Records for the task >>
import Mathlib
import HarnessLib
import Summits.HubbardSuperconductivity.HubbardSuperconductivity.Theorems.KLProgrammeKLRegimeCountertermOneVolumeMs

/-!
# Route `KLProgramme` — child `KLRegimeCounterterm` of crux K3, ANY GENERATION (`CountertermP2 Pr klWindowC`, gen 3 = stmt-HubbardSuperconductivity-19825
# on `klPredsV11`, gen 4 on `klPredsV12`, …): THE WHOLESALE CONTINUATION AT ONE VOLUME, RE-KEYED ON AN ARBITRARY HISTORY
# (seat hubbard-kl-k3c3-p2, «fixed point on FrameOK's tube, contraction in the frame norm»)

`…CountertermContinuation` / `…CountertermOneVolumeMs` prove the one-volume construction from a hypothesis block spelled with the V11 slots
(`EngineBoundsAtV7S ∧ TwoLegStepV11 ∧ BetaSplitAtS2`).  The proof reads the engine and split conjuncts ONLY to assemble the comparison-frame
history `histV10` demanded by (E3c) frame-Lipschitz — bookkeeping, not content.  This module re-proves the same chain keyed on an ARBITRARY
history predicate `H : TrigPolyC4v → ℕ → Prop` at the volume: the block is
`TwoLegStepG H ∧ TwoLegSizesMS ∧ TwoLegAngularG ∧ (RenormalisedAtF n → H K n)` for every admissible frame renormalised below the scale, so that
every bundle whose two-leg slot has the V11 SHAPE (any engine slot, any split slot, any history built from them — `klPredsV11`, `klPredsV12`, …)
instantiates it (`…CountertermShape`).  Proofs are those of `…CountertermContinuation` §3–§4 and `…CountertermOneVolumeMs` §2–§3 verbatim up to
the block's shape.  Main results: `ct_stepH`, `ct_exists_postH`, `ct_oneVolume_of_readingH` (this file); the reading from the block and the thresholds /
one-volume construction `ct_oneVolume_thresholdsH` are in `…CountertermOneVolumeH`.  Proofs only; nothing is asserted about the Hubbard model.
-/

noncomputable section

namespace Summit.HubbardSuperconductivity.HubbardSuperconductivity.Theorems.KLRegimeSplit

Prompt >>
Exactly the lines from the one with "noncomputable section" through the end of the entries, both included, should be written out, and no others.

Written response >>
noncomputable section

namespace Summit.HubbardSuperconductivity.HubbardSuperconductivity.Theorems.KLRegimeSplit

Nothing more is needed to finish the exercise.